Ein Mann erstattete im August 2024 Strafanzeige gegen den Leiter des kantonalen Handelsregisteramts Basel-Stadt. Er warf diesem vor, sich im Rahmen einer allgemeinen Anfrage private Informationen über ihn beschafft und weitergegeben zu haben. Ausserdem soll der Amtsleiter ihn ohne vorgängige Abklärungen mit einem Strafverfahren bedroht haben, falls er die Korrektheit seines Handelsregistereintrags nicht nachweise.

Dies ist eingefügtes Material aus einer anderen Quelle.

import Summits.KontsevichZagierPeriods.KontsevichZagierPeriods.Theorems.HurwitzMicroSectorsNormalFormPrincipleSlabASubPtK24
import Summits.KontsevichZagierPeriods.KontsevichZagierPeriods.Theorems.AbelContractionRealHyperellipticSectorBudgetKit

/-!
# Route AbelContraction — `RealHyperellipticSector` (crux stmt-KontsevichZagierPeriods-12475):
# the dimension-certified port, layer 1 — Newton–Leibniz over the point with ALGEBRAIC ends

Helper file of the line `Lines/birth.lean` (stub `stub_bakerAlg`, `--supports` the crux): the port
of `Theorems/HurwitzMicroSectorsNormalFormPrincipleSlabASubPtK24.lean` (namespace
`…NormalFormPrinciple.PiBox.SlabA`) INTO THE BUDGET `KZ.relationsLE 1`.

The move (`slabA_sub_pt_mem_relationsLE`, registered sub-goal): let `α ≤ β` be real algebraic
numbers, `N = [(α,β), f]` an interval representation whose integrand `x ↦ f(x₀)` is
`ℚ`-semialgebraic on the closed slab `{α ≤ x₀ ≤ β}`, and `F` an abstract primitive of `f` on
`(α,β)` — `ℚ`-semialgebraic (read on the first coordinate) on the closed slab, continuous on
`[α,β]`. Then `[N] − [pt, F(β) − F(α)] ∈ relationsLE 1` for every point representation
`[pt, F(β) − F(α)]` over `ℝ⁰`: ONE Newton–Leibniz move `1 → 0` (rule 3) from the closed slab
`R = [[α,β], f]` to the point, then rule 1a in dimension `1` across the two null endpoints and
congruence with `N` — each step with the certificate that its representations have dimension
`≤ 1` (budget kit `…RealHyperellipticSectorBudgetKit.lean`).

The dimension-free lemmas of the original (`isSemialgebraic_setOf_apply_mem_Icc`,
`isSemialgebraic_setOf_apply_mem_Ioo`) are reused by importing it.

Sources: M. Kontsevich, D. Zagier, *Periods* (2001), §1.2 rules (1), (3) [KontsevichZagier2001].
No definitions are introduced.
-/

noncomputable section

open MeasureTheory Set
open Literature.NumberTheory.Transcendental Literature.NumberTheory.Transcendental.KZ
open Literature.ModelTheory.ExponentialFields (IsSemialgebraic isSemialgebraic_univ)

namespace Summit.KontsevichZagierPeriods.AbelContraction.RealHyperellipticSector.Port

namespace SlabA

open Summit.KontsevichZagierPeriods.HurwitzMicroSectors.NormalFormPrinciple.Negative
  (integrableOn_fin_one)
open Summit.KontsevichZagierPeriods.HurwitzMicroSectors.NormalFormPrinciple.PiBox.SlabA
  (isSemialgebraic_setOf_apply_mem_Icc isSemialgebraic_setOf_apply_mem_Ioo)

/-! ## The Newton–Leibniz move over the point inside the budget -/

/-- **Newton–Leibniz over the point, algebraic ends, abstract primitive** (rule 3 from dimension
`1` to dimension `0`, plus the null endpoints, rule 1a in dimension `1`) (inside the budget
`relationsLE 1`; registered sub-goal of crux stmt-KontsevichZagierPeriods-12475, port of
`PiBox.SlabA.slabA_sub_pt_mem_relations`). Let `α ≤ β` be real algebraic, `N = [(α,β), f]` an
interval representation whose integrand `x ↦ f(x₀)` is `ℚ`-semialgebraic on the closed slab, and
`F` a primitive of `f` on `(α,β)` which, read on the first coordinate, is `ℚ`-semialgebraic on the
closed slab and continuous on `[α,β]`. Then `[N] − [pt, F(β) − F(α)] ∈ relationsLE 1` for every
point representation with that constant. [cite: KontsevichZagier2001, §1.2 rule (3)] -/
theorem slabA_sub_pt_mem_relationsLE : ∀ {α β : ℝ}, IsAlgebraic ℚ α → IsAlgebraic ℚ β → α ≤ β →
    ∀ (f F : ℝ → ℝ),
    IsSemialgebraicFunOn ℚ {x : Fin 1 → ℝ | x 0 ∈ Set.Icc α β} (fun x => F (x 0)) →
    ContinuousOn F (Set.Icc α β) → (∀ t ∈ Set.Ioo α β, HasDerivAt F (f t) t) →
    IsSemialgebraicFunOn ℚ {x : Fin 1 → ℝ | x 0 ∈ Set.Icc α β} (fun x => f (x 0)) →
    ∀ (N : KZ.IntegralRep 1), N.domain = {x | x 0 ∈ Set.Ioo α β} →
    Set.EqOn N.integrand (fun x => f (x 0)) N.domain →
    ∀ (Z : KZ.IntegralRep 0), Z.domain = Set.univ → (Z.integrand = fun _ => F β - F α) →
    KZ.of N - KZ.of Z ∈ KZ.relationsLE 1 := by
  intro α β hα hβ hαβ f F hF hFc hderiv hf N hNd hNi Z hZd hZi
  set C : Set (Fin 1 → ℝ) := {x | x 0 ∈ Set.Icc α β} with hC
  have hCsa : IsSemialgebraic ℚ C := isSemialgebraic_setOf_apply_mem_Icc hα hβ
  have hIoo : IsSemialgebraic ℚ {x : Fin 1 → ℝ | x 0 ∈ Set.Ioo α β} :=
    isSemialgebraic_setOf_apply_mem_Ioo hα hβ
  -- the integrand `f` on the closed slab is integrable (it is `N.integrand` a.e.)
  have hfi : IntegrableOn (fun x : Fin 1 → ℝ => f (x 0)) C := by
    have h1 : IntegrableOn (fun x : Fin 1 → ℝ => f (x 0)) N.domain :=
      N.integrableOn.congr_fun hNi (IsSemialgebraic.measurableSet_holds N.isSemialgebraic_domain)
    rw [hNd, integrableOn_fin_one] at h1
    rw [hC, integrableOn_fin_one]
    exact h1.congr_set_ae (Ioo_ae_eq_Icc (a := α) (b := β)).symm
  -- the closed-slab representation `R = [[α,β], f]`
  obtain ⟨R, hRd, hRi⟩ : ∃ R : IntegralRep 1, R.domain = C ∧ R.integrand = fun x => f (x 0) :=
    ⟨⟨C, fun x => f (x 0), hCsa, hf, hfi⟩, rfl, rfl⟩
  have hs0 : ∀ (x : Fin 0 → ℝ) (t : ℝ), (Fin.snoc x t : Fin 1 → ℝ) 0 = t := fun _ _ => rfl
  -- (i) ONE Newton–Leibniz move `1 → 0` over `ℝ⁰`: `[R] − [Z] ∈ relationsLE 1`, primitive `F (z 0)`
  have hNL : of R - of Z ∈ relationsLE 1 := by
    refine Budget.newtonLeibniz_mem_relationsLE le_rfl (fun _ => α) (fun _ => β)
      (fun z => F (z 0)) ?_ ?_ ?_ (fun _ _ => hαβ) ?_ ?_ ?_ ?_
    · rw [hRd]
      exact hF
    · rw [hZd]
      exact isSemialgebraicFunOn_const_of_isAlgebraic isSemialgebraic_univ hα
    · rw [hZd]
      exact isSemialgebraicFunOn_const_of_isAlgebraic isSemialgebraic_univ hβ
    · rw [hRd, hZd, hC]
      ext z
      simp only [Set.mem_setOf_eq, Set.mem_Icc, Set.mem_univ, true_and]
      rfl
    · -- continuity of `t ↦ F t` on the closed fibre
      intro x _
      simpa only [hs0] using hFc
    · -- derivative on the open fibre
      intro x _ t ht
      rw [hRi]
      simpa only [hs0] using hderiv t ht
    · intro x _
      simp only [hZi, hs0]
  -- (ii) closed slab versus the open slab `N.domain` (null endpoints), and congruence with `N`
  have hEsub : {x : Fin 1 → ℝ | x 0 ∈ Set.Ioo α β} ⊆ R.domain := by
    rw [hRd, hC]
    exact fun x hx => Set.Ioo_subset_Icc_self hx
  have hnull : volume (R.domain \ {x : Fin 1 → ℝ | x 0 ∈ Set.Ioo α β}) = 0 := by
    have hα0 : volume {w : Fin 1 → ℝ | w 0 = α} = 0 := by
      rw [volume_pi]
      exact Measure.pi_hyperplane _ _ _
    have hβ0 : volume {w : Fin 1 → ℝ | w 0 = β} = 0 := by
      rw [volume_pi]
      exact Measure.pi_hyperplane _ _ _
    refine measure_mono_null (fun x hx => ?_) (measure_union_null hα0 hβ0)
    rw [hRd, hC] at hx
    obtain ⟨⟨h1, h2⟩, h3⟩ := hx
    simp only [Set.mem_setOf_eq, Set.mem_Ioo, not_and, not_lt] at h3
    simp only [Set.mem_union, Set.mem_setOf_eq]
    rcases h1.lt_or_eq with h1 | h1
    · exact Or.inr (le_antisymm h2 (h3 h1))
    · exact Or.inl h1.symm
  have h2 : of R - of (R.restrict _ hIoo hEsub) ∈ relationsLE 1 :=
    Budget.of_sub_of_restrict_mem_relationsLE le_rfl R hIoo hEsub hnull
  have h3 : of (R.restrict _ hIoo hEsub) - of N ∈ relationsLE 1 :=
    Budget.congr_mem_relationsLE le_rfl (by rw [hNd]; rfl) fun x hx => by
      rw [IntegralRep.integrand_restrict, hRi, hNi (by rw [hNd]; exact hx)]
  have : of N - of Z = (of R - of Z) - (of R - of (R.restrict _ hIoo hEsub)) -
      (of (R.restrict _ hIoo hEsub) - of N) := by abel
  rw [this]
  exact (relationsLE 1).sub_mem ((relationsLE 1).sub_mem hNL h2) h3

end SlabA

end Summit.KontsevichZagierPeriods.AbelContraction.RealHyperellipticSector.Port

end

Zudem habe der Beamte seine Rechtskenntnisse verspottet und eine rechtzeitige Verlegung seines Einzelunternehmens in einen anderen Kanton verhindert.
Die Staatsanwaltschaft Basel-Stadt lehnte es im November 2024 ab, ein Strafverfahren zu eröffnen, weil die vorgeworfenen Straftaten offensichtlich nicht erfüllt seien. Das Appellationsgericht Basel-Stadt bestätigte diese Entscheidung im Dezember 2025. Der Anzeigesteller zog den Fall weiter ans höchste Gericht und verlangte, dass ein Strafverfahren durchgeführt werde.
Die Bundesrichter traten auf die Eingabe jedoch nicht ein. Sie begründeten dies damit, dass der Handelsregisterleiter in amtlicher Funktion gehandelt habe. Allfällige Schadenersatz- oder Genugtuungsansprüche würden deshalb nicht dem Zivilrecht, sondern dem kantonalen Staatshaftungsrecht unterstehen. Dieses sieht vor, dass ausschliesslich der Kanton – und nicht die fehlbare Person selbst – für Schäden haftet, die sein Personal in Ausübung seiner Tätigkeit verursacht. Solche öffentlich-rechtlichen Ansprüche berechtigen eine Privatperson aber nicht, beim Bundesgericht gegen die Ablehnung einer Strafanzeige vorzugehen.
Der Anzeigesteller hatte zwar versucht, konkrete Schadenspositionen wie Umzugs- und doppelte Mietkosten geltend zu machen. Darauf gingen die Richter jedoch nicht weiter ein, da schon die grundlegende Voraussetzung für ein Eintreten fehlte. Die Gerichtskosten von 3000 Franken hat der Anzeigesteller zu tragen.